Beyond RevoGrid-specific tuning, the usual React performance hygiene applies: avoid
anonymous functions in JSX props, prefer stable keys, and profile with the React DevTools
Profiler before optimizing anything you haven’t measured. Premature optimization in a
data grid context is how engineers spend two days chasing a 3ms improvement while the
actual bottleneck is a synchronous API call on mount.
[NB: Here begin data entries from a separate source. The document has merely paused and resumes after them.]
import Mathlib.Analysis.SpecialFunctions.Pow.Real
import HarnessLib

/-!
# Brinkman–Rice mass enhancement under pressure: the closed form fitted to κ-(BEDT-TTF)₂X quantum oscillations

[Erkenov2025KappaBEDTTTFMottThesis, §5.6 Eq. (5.2), Table 5.1; §7; §8.7] (with [OberbauerEtAl2023KappaClHeavyCarriers]
for the low-pressure part) fits the pressure dependence of the Shubnikov–de Haas cyclotron mass of the
magnetic-breakdown β orbit in κ-(BEDT-TTF)₂Cu[N(CN)₂]Cl, -Cu(NCS)₂, -Cu[N(CN)₂]Br and -Cu₂(CN)₃ with the
Brinkman–Rice form `m*/m_band = [1 − (u/u₀)²]⁻¹` (`u = U/t`, `u₀` the critical ratio), taking `U` fixed and the
transfer integral LINEAR in pressure, `t(p) = t₀[1 + γ(p − p₀)]`, so that `u(p)/u₀ = 1/(1 + γ(p − p₀))` and

  `m_c/m_c,band (p) = (1 − 1/[1 + γ(p − p₀)]²)⁻¹`                                    (Eq. 5.2)

with printed fit parameters (β orbit): κ-Cl `m_band = 2.07 ± 0.1 m₀, p₀ = −0.28 ± 0.04 GPa, γ = 0.77 ± 0.11 GPa⁻¹`;
κ-NCS `1.9 ± 0.3, −0.29 ± 0.08, 0.63 ± 0.28`; κ-Br (γ fixed `0.8`) `2.2 ± 0.1, −0.30 ± 0.01`; κ-CN `2.8 ± 0.3,
−0.16 ± 0.03, 0.8 ± 0.2` [Table 5.1 p. 72; p. 127; p. 144].

This file types that closed form and its exact consequences — nothing about whether Brinkman–Rice is the right
theory: with `s = 1 + γ(p − p₀)` the ratio is `s²/(s² − 1)` (`brMassRatio_eq_sq_div`); it exceeds `1` for `s > 1`
and is antitone in `s` (`one_lt_brMassRatio`, `brMassRatio_anti`); its inverse is LINEAR in `1/s²`,
`1 − (m_band/m_c) = 1/s²` (`one_sub_inv_brMassRatio`); near the critical pressure it is inverse-linear,
`1/(3(s−1)) ≤ m_c/m_band − 1 ≤ 1/(2(s−1))` for `1 < s ≤ 2` (`brMassRatio_sub_one_bounds`) — the «inverse-linear
pressure dependence of the mass» of the low-pressure fit; it equals `2` exactly at `s² = 2`
(`brMassRatio_eq_two_iff`); far from `p₀` it returns to the band mass, e.g. `s ≥ 3 ⇒ m_c/m_band ≤ 9/8`
(`brMassRatio_le_of_three_le`).  The hopping dictionary `Δt/t₀ = γΔp` (`hopping_rel_change`) and the
correlation ratio `u(p) = u₀/s` (`corrRatio_div`) are spelled out, and the printed parameter sets are evaluated
exactly at the pressures the thesis discusses: κ-Cl ambient image `(3.09, 3.10)`, κ-NCS `(3.50, 3.51)`, κ-Br
`(2.86, 2.87)` — times the fitted band mass `2.2 m₀` this is `(6.29, 6.32) m₀`, the measured pulsed-field mass
`6.3 ± 0.1 m₀` [p. 111] —, κ-CN at `0.24` GPa `(2.34, 2.35)` ⇒ `(6.5, 6.6) m₀` against the measured
`7.2 cos 24°` [p. 142–143], κ-Cl at `1.5` GPa `(1.21, 1.22)` («approaches the band mass»); and the two printed
theory-vs-experiment ratios of the pressure sensitivity, `0.77/0.07 = 11` («an order of magnitude») and
`0.8/0.23 ∈ (3.47, 3.48)` («three times») [p. 73; p. 144].

Everything is a definition with a body or a proved theorem; no named facts, no axioms beyond Mathlib's, no
`sorry`.  References: S. Erkenov, Dissertation, TU München (2025) (held: paper:galaxy-pdf-4600565880);
S. Oberbauer et al., Phys. Rev. B 107 (2023) 075139; W. F. Brinkman, T. M. Rice, Phys. Rev. B 2 (1970) 4302.
AI-produced formalisation (H21, cell hubbard-downfold, seat lit-2, 2026-08-29); 0 facts.
-/

namespace Literature.MathematicalPhysics.QuantumLattice.BrinkmanRicePressure

/-! ## The dictionary: linear hopping, correlation ratio, Brinkman–Rice enhancement -/

/-- Transfer integral linear in pressure: `t(p) = t₀ (1 + γ (p − p₀))`.
[cite: Erkenov2025KappaBEDTTTFMottThesis, §5.6 p. 72] -/
noncomputable def hopping (t₀ γ p₀ p : ℝ) : ℝ := t₀ * (1 + γ * (p - p₀))

/-- The reduced pressure variable `s = 1 + γ (p − p₀) = t(p)/t₀`.
[cite: Erkenov2025KappaBEDTTTFMottThesis, §5.6 p. 72] -/
noncomputable def sVar (γ p₀ p : ℝ) : ℝ := 1 + γ * (p - p₀)

/-- Correlation ratio at fixed `U`: `u(p) = (U/t)(p) = u₀ / (1 + γ (p − p₀))`, `u₀ = U/t₀` the Brinkman–Rice
critical ratio. [cite: Erkenov2025KappaBEDTTTFMottThesis, §5.6 p. 72] -/
noncomputable def corrRatio (u₀ γ p₀ p : ℝ) : ℝ := u₀ / (1 + γ * (p - p₀))

/-- Brinkman–Rice enhancement as a function of the reduced ratio `x = u/u₀`: `(1 − x²)⁻¹`.
[cite: Erkenov2025KappaBEDTTTFMottThesis, §5.6 p. 72] -/
noncomputable def brEnhancement (x : ℝ) : ℝ := (1 - x ^ 2)⁻¹

/-- **Eq. (5.2)**: `m_c/m_c,band (p) = (1 − 1/[1 + γ(p − p₀)]²)⁻¹`.
[cite: Erkenov2025KappaBEDTTTFMottThesis, §5.6 Eq. (5.2) p. 72] -/
noncomputable def brMassRatio (γ p₀ p : ℝ) : ℝ := (1 - 1 / (1 + γ * (p - p₀)) ^ 2)⁻¹

/-- Unfolding of `hopping`. [cite: Erkenov2025KappaBEDTTTFMottThesis, §5.6 p. 72] -/
theorem hopping_def (t₀ γ p₀ p : ℝ) : hopping t₀ γ p₀ p = t₀ * (1 + γ * (p - p₀)) := rfl

/-- Unfolding of `brMassRatio`. [cite: Erkenov2025KappaBEDTTTFMottThesis, §5.6 Eq. (5.2) p. 72] -/
theorem brMassRatio_def (γ p₀ p : ℝ) :
    brMassRatio γ p₀ p = (1 - 1 / (1 + γ * (p - p₀)) ^ 2)⁻¹ := rfl

/-- `t(p)/t₀ = s`. [cite: Erkenov2025KappaBEDTTTFMottThesis, §5.6 p. 72] -/
theorem hopping_div (t₀ γ p₀ p : ℝ) (ht : t₀ ≠ 0) : hopping t₀ γ p₀ p / t₀ = sVar γ p₀ p := by
  simp only [hopping, sVar]; field_simp

/-- **`γ dp = dt/t₀`**: the relative change of the hopping between two pressures is `γ (p₂ − p₁)`.
[cite: Erkenov2025KappaBEDTTTFMottThesis, §5.6 p. 73] -/
theorem hopping_rel_change (t₀ γ p₀ p₁ p₂ : ℝ) (ht : t₀ ≠ 0) :
    (hopping t₀ γ p₀ p₂ - hopping t₀ γ p₀ p₁) / t₀ = γ * (p₂ - p₁) := by
  simp only [hopping]; field_simp; ring

/-- `u(p) = u₀ / s`. [cite: Erkenov2025KappaBEDTTTFMottThesis, §5.6 p. 72] -/
theorem corrRatio_eq (u₀ γ p₀ p : ℝ) : corrRatio u₀ γ p₀ p = u₀ / sVar γ p₀ p := rfl

/-- `u(p)/u₀ = 1/s` (for `u₀ ≠ 0`). [cite: Erkenov2025KappaBEDTTTFMottThesis, §5.6 p. 72] -/
theorem corrRatio_div (u₀ γ p₀ p : ℝ) (hu : u₀ ≠ 0) (hs : sVar γ p₀ p ≠ 0) :
    corrRatio u₀ γ p₀ p / u₀ = 1 / sVar γ p₀ p := by
  simp only [corrRatio, sVar] at *; field_simp

/-- **Eq. (5.2) is the Brinkman–Rice enhancement evaluated at `x = u(p)/u₀`.**
[cite: Erkenov2025KappaBEDTTTFMottThesis, §5.6 Eq. (5.2) p. 72] -/
theorem brMassRatio_eq_brEnhancement (u₀ γ p₀ p : ℝ) (hu : u₀ ≠ 0) (hs : sVar γ p₀ p ≠ 0) :
    brMassRatio γ p₀ p = brEnhancement (corrRatio u₀ γ p₀ p / u₀) := by
  rw [corrRatio_div u₀ γ p₀ p hu hs]
  simp only [brMassRatio, brEnhancement, sVar]
  congr 1; rw [div_pow, one_pow]

/-! ## The closed form in the reduced variable `s` -/

/-- `m_c/m_band = s²/(s² − 1)`. [cite: Erkenov2025KappaBEDTTTFMottThesis, §5.6 Eq. (5.2) p. 72] -/
theorem brMassRatio_eq_sq_div (γ p₀ p : ℝ) (hs : sVar γ p₀ p ≠ 0) :
    brMassRatio γ p₀ p = sVar γ p₀ p ^ 2 / (sVar γ p₀ p ^ 2 - 1) := by
  simp only [brMassRatio, sVar] at *
  have h2 : (1 + γ * (p - p₀)) ^ 2 ≠ 0 := pow_ne_zero 2 hs
  have h3 : 1 - 1 / (1 + γ * (p - p₀)) ^ 2 = ((1 + γ * (p - p₀)) ^ 2 - 1) / (1 + γ * (p - p₀)) ^ 2 := by
    field_simp
  rw [h3, inv_div]

/-- **The inverse mass is linear in `1/s²`**: `1 − (m_c/m_band)⁻¹ = 1/s²`.
[cite: Erkenov2025KappaBEDTTTFMottThesis, §5.6 p. 71] -/
theorem one_sub_inv_brMassRatio (γ p₀ p : ℝ) :
    1 - (brMassRatio γ p₀ p)⁻¹ = 1 / sVar γ p₀ p ^ 2 := by
  simp only [brMassRatio, sVar, inv_inv]; ring

/-- For `s > 1` the enhancement exceeds one: `1 < m_c/m_band`.
[cite: Erkenov2025KappaBEDTTTFMottThesis, §5.6 p. 72] -/
theorem one_lt_brMassRatio {γ p₀ p : ℝ} (hs : 1 < sVar γ p₀ p) :
    1 < brMassRatio γ p₀ p := by
  have hs0 : sVar γ p₀ p ≠ 0 := by linarith
  rw [brMassRatio_eq_sq_div γ p₀ p hs0]
  have h1 : 1 < sVar γ p₀ p ^ 2 := by nlinarith
  rw [lt_div_iff₀ (by linarith)]; linarith

/-- `m_c/m_band − 1 = 1/(s² − 1)`. [cite: Erkenov2025KappaBEDTTTFMottThesis, §5.6 p. 72] -/
theorem brMassRatio_sub_one {γ p₀ p : ℝ} (hs : 1 < sVar γ p₀ p) :
    brMassRatio γ p₀ p - 1 = 1 / (sVar γ p₀ p ^ 2 - 1) := by
  have hs0 : sVar γ p₀ p ≠ 0 := by linarith
  have h1 : sVar γ p₀ p ^ 2 - 1 ≠ 0 := by nlinarith
  rw [brMassRatio_eq_sq_div γ p₀ p hs0]; field_simp; ring

/-- **Inverse-linear divergence at the critical pressure**: for `1 < s ≤ 2` (i.e. `0 < γ(p − p₀) ≤ 1`),
`1/(3(s − 1)) ≤ m_c/m_band − 1 ≤ 1/(2(s − 1))` with `s − 1 = γ(p − p₀)` — the mass diverges like
`1/(p − p₀)`. [cite: Erkenov2025KappaBEDTTTFMottThesis, §5.6 p. 71] -/
theorem brMassRatio_sub_one_bounds {γ p₀ p : ℝ} (h1 : 1 < sVar γ p₀ p) (h2 : sVar γ p₀ p ≤ 2) :
    1 / (3 * (sVar γ p₀ p - 1)) ≤ brMassRatio γ p₀ p - 1 ∧
      brMassRatio γ p₀ p - 1 ≤ 1 / (2 * (sVar γ p₀ p - 1)) := by
  rw [brMassRatio_sub_one h1]
  set s := sVar γ p₀ p with hsdef
  have hpos : 0 < s - 1 := by linarith
  have hfac : s ^ 2 - 1 = (s - 1) * (s + 1) := by ring
  have hq : 0 < s ^ 2 - 1 := by rw [hfac]; positivity
  constructor
  · rw [div_le_div_iff₀ (by positivity) hq]; nlinarith
  · rw [div_le_div_iff₀ hq (by positivity)]; nlinarith

/-- **Antitone in `s` above the divergence**: a larger `s` (higher pressure, `γ > 0`) gives a smaller
enhancement. [cite: Erkenov2025KappaBEDTTTFMottThesis, §5.6 Fig. 5.9 p. 72] -/
theorem brMassRatio_anti {γ p₀ p₁ p₂ : ℝ} (h1 : 1 < sVar γ p₀ p₁) (h12 : sVar γ p₀ p₁ ≤ sVar γ p₀ p₂) :
    brMassRatio γ p₀ p₂ ≤ brMassRatio γ p₀ p₁ := by
  have h2 : 1 < sVar γ p₀ p₂ := lt_of_lt_of_le h1 h12
  have e1 := brMassRatio_sub_one h1
  have e2 := brMassRatio_sub_one h2
  have q1 : 0 < sVar γ p₀ p₁ ^ 2 - 1 := by nlinarith
  have q2 : sVar γ p₀ p₁ ^ 2 - 1 ≤ sVar γ p₀ p₂ ^ 2 - 1 := by nlinarith
  have : 1 / (sVar γ p₀ p₂ ^ 2 - 1) ≤ 1 / (sVar γ p₀ p₁ ^ 2 - 1) :=
    one_div_le_one_div_of_le q1 q2
  linarith

/-- With `γ > 0`, `s` is monotone in pressure, so the mass ratio is antitone in `p` above `p₀`.
[cite: Erkenov2025KappaBEDTTTFMottThesis, §5.6 Fig. 5.9 p. 72] -/
theorem brMassRatio_anti_pressure {γ p₀ p₁ p₂ : ℝ} (hγ : 0 < γ) (hp : p₀ < p₁) (h12 : p₁ ≤ p₂) :
    brMassRatio γ p₀ p₂ ≤ brMassRatio γ p₀ p₁ := by
  apply brMassRatio_anti
  · simp only [sVar]; nlinarith
  · simp only [sVar]; nlinarith

/-- **Exactly twice the band mass at `s² = 2`**, i.e. at `p = p₀ + (√2 − 1)/γ`.
[cite: Erkenov2025KappaBEDTTTFMottThesis, §5.6 Eq. (5.2) p. 72] -/
theorem brMassRatio_eq_two_iff {γ p₀ p : ℝ} (hs : 1 < sVar γ p₀ p) :
    brMassRatio γ p₀ p = 2 ↔ sVar γ p₀ p ^ 2 = 2 := by
  have hs0 : sVar γ p₀ p ≠ 0 := by linarith
  have h1 : sVar γ p₀ p ^ 2 - 1 ≠ 0 := by nlinarith
  rw [brMassRatio_eq_sq_div γ p₀ p hs0, div_eq_iff h1]
  constructor <;> intro h <;> linarith

/-- **Return to the band mass far from `p₀`**: `s ≥ 3 ⇒ m_c/m_band ≤ 9/8`.
[cite: Erkenov2025KappaBEDTTTFMottThesis, §5.6 p. 73] -/
theorem brMassRatio_le_of_three_le {γ p₀ p : ℝ} (hs : 3 ≤ sVar γ p₀ p) :
    brMassRatio γ p₀ p ≤ 9 / 8 := by
  have h1 : 1 < sVar γ p₀ p := by linarith
  have e := brMassRatio_sub_one h1
  have q : 8 ≤ sVar γ p₀ p ^ 2 - 1 := by nlinarith
  have : 1 / (sVar γ p₀ p ^ 2 - 1) ≤ 1 / 8 := one_div_le_one_div_of_le (by norm_num) q
  linarith

/-! ## The printed fit parameters, evaluated exactly -/

/-- **κ-Cl β orbit at ambient pressure** (`γ = 0.77`, `p₀ = −0.28`): `s = 1.2156` and
`3.09 < m_c/m_band(0) < 3.10`. [cite: Erkenov2025KappaBEDTTTFMottThesis, Table 5.1 p. 72] -/
theorem kCl_ambient :
    sVar 0.77 (-0.28) 0 = 1.2156 ∧
      3.09 < brMassRatio 0.77 (-0.28) 0 ∧ brMassRatio 0.77 (-0.28) 0 < 3.10 := by
  refine ⟨by norm_num [sVar], ?_, ?_⟩ <;> norm_num [brMassRatio]

/-- **κ-Cl at `1.5` GPa**: `1.21 < m_c/m_band < 1.22` («approaches the non-interacting band mass»).
[cite: Erkenov2025KappaBEDTTTFMottThesis, §5.6 p. 73] -/
theorem kCl_1p5GPa :
    1.21 < brMassRatio 0.77 (-0.28) 1.5 ∧ brMassRatio 0.77 (-0.28) 1.5 < 1.22 := by
  constructor <;> norm_num [brMassRatio]

/-- **κ-NCS β orbit at ambient** (`γ = 0.63`, `p₀ = −0.29`): `3.50 < m_c/m_band(0) < 3.51`; with the
fitted band mass `1.9 m₀` this is `6.65–6.67 m₀` (cf. the located `m_β = 6.5(2) m₀`).
[cite: Erkenov2025KappaBEDTTTFMottThesis, Table 5.1 p. 72] -/
theorem kNCS_ambient :
    3.50 < brMassRatio 0.63 (-0.29) 0 ∧ brMassRatio 0.63 (-0.29) 0 < 3.51 ∧
      6.65 < 1.9 * brMassRatio 0.63 (-0.29) 0 ∧ 1.9 * brMassRatio 0.63 (-0.29) 0 < 6.67 := by
  refine ⟨?_, ?_, ?_, ?_⟩ <;> norm_num [brMassRatio]

/-- **κ-Br β orbit at ambient** (γ fixed `0.8`, `p₀ = −0.30`, `m_band = 2.2 m₀`): `2.86 < m_c/m_band(0) <
2.87` and `6.29 < m_c(0) < 6.32 m₀` — the measured pulsed-field mass is `6.3 ± 0.1 m₀`.
[cite: Erkenov2025KappaBEDTTTFMottThesis, §7 p. 127; §6.6 p. 111] -/
theorem kBr_ambient :
    2.86 < brMassRatio 0.8 (-0.30) 0 ∧ brMassRatio 0.8 (-0.30) 0 < 2.87 ∧
      6.29 < 2.2 * brMassRatio 0.8 (-0.30) 0 ∧ 2.2 * brMassRatio 0.8 (-0.30) 0 < 6.32 := by
  refine ⟨?_, ?_, ?_, ?_⟩ <;> norm_num [brMassRatio]

/-- **κ-CN β orbit at `0.24` GPa** (`γ = 0.8`, `p₀ = −0.16`, `m_band = 2.8 m₀`): `2.34 < m_c/m_band < 2.35`
and `6.5 < m_c < 6.6 m₀` — the measured `7.2 ± 0.1` at `θ ≈ 24°` times `cos θ`; at ambient the metallic
branch would read `4.67 < · < 4.68`. [cite: Erkenov2025KappaBEDTTTFMottThesis, §8.7 p. 142–144] -/
theorem kCN_images :
    2.34 < brMassRatio 0.8 (-0.16) 0.24 ∧ brMassRatio 0.8 (-0.16) 0.24 < 2.35 ∧
      6.5 < 2.8 * brMassRatio 0.8 (-0.16) 0.24 ∧ 2.8 * brMassRatio 0.8 (-0.16) 0.24 < 6.6 ∧
      4.67 < brMassRatio 0.8 (-0.16) 0 ∧ brMassRatio 0.8 (-0.16) 0 < 4.68 := by
  refine ⟨?_, ?_, ?_, ?_, ?_, ?_⟩ <;> norm_num [brMassRatio]

/-- **The «chemical pressure» of κ-CN on the correlation axis**: its BR critical pressure lies
`0.12` GPa above κ-Cl's, `−0.16 − (−0.28) = 0.12`, while Cl/NCS/Br agree to `0.04` GPa.
[cite: Erkenov2025KappaBEDTTTFMottThesis, §8.7 p. 144; §8.8 p. 145] -/
theorem criticalPressure_offsets :
    (-0.16 : ℝ) - (-0.28) = 0.12 ∧ (-0.26 : ℝ) - (-0.30) = 0.04 ∧ |(-0.28 : ℝ) - (-0.29)| ≤ 0.04 := by
  refine ⟨by norm_num, by norm_num, by norm_num [abs_le]⟩

/-- **Theory vs experiment on the pressure sensitivity `γ = dt/(t₀ dp)`**: `0.77/0.07 = 11` («an order of
magnitude», κ-NCS DFT) and `3.47 < 0.8/0.23 < 3.48` («three times», κ-CN DFT).
[cite: Erkenov2025KappaBEDTTTFMottThesis, §5.6 p. 73; §8.7 p. 144] -/
theorem gamma_theory_vs_experiment :
    (0.77 : ℝ) / 0.07 = 11 ∧ (3.47 : ℝ) < 0.8 / 0.23 ∧ (0.8 : ℝ) / 0.23 < 3.48 := by
  refine ⟨by norm_num, by norm_num, by norm_num⟩

/-- **One `γ` for all four salts within the printed bars**: the intervals `0.77 ± 0.11`, `0.63 ± 0.28`,
`1.1 ± 0.3` and `0.8 ± 0.2` GPa⁻¹ all contain `0.8`. [cite: Erkenov2025KappaBEDTTTFMottThesis, §8.7 p. 144] -/
theorem gamma_common_value :
    |(0.8 : ℝ) - 0.77| ≤ 0.11 ∧ |(0.8 : ℝ) - 0.63| ≤ 0.28 ∧ |(0.8 : ℝ) - 1.1| ≤ 0.3 ∧ |(0.8 : ℝ) - 0.8| ≤ 0.2 := by
  refine ⟨?_, ?_, ?_, ?_⟩ <;> norm_num [abs_le]

/-- **Hopping change over the measured range**: with `γ = 0.8 GPa⁻¹`, `1.5` GPa raises `t` by `120 %` of `t₀`
and `0.3` GPa by `24 %` — the located size of the P-axis one-body lever for the κ boxes.
[cite: Erkenov2025KappaBEDTTTFMottThesis, §5.6 p. 73] -/
theorem hopping_lever (t₀ p₀ : ℝ) (ht : t₀ ≠ 0) :
    (hopping t₀ 0.8 p₀ (p₀ + 1.5) - hopping t₀ 0.8 p₀ p₀) / t₀ = 1.2 ∧
      (hopping t₀ 0.8 p₀ (p₀ + 0.3) - hopping t₀ 0.8 p₀ p₀) / t₀ = 0.24 := by
  rw [hopping_rel_change _ _ _ _ _ ht, hopping_rel_change _ _ _ _ _ ht]
  constructor <;> ring

end Literature.MathematicalPhysics.QuantumLattice.BrinkmanRicePressure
Memory management is the other dimension. Virtual rendering handles DOM memory, but
application state is your responsibility. For datasets that update in real time (WebSocket
feeds, live dashboards), avoid accumulating all historical rows in React state. Maintain
a sliding window — say, the most recent 10,000 rows — and expose historical data through
a separate view or pagination. RevoGrid’s source prop can be updated incrementally;
the grid handles reconciliation efficiently as long as you’re not replacing the entire
array on every tick.
RevoGrid as a Web Component: What It Means for Your Stack
The revo-grid Web Components foundation is a genuine architectural
advantage, not a marketing bullet point. Because the core is a standard custom element,
it doesn’t carry React as a dependency. This has two practical consequences: the bundle
size is smaller than a pure-React grid of equivalent capability, and the component works
in non-React contexts without modification. If you’re building a micro-frontend
architecture where a Vue team and a React team need to share UI primitives, RevoGrid
is one of the few data grid options that genuinely supports that scenario.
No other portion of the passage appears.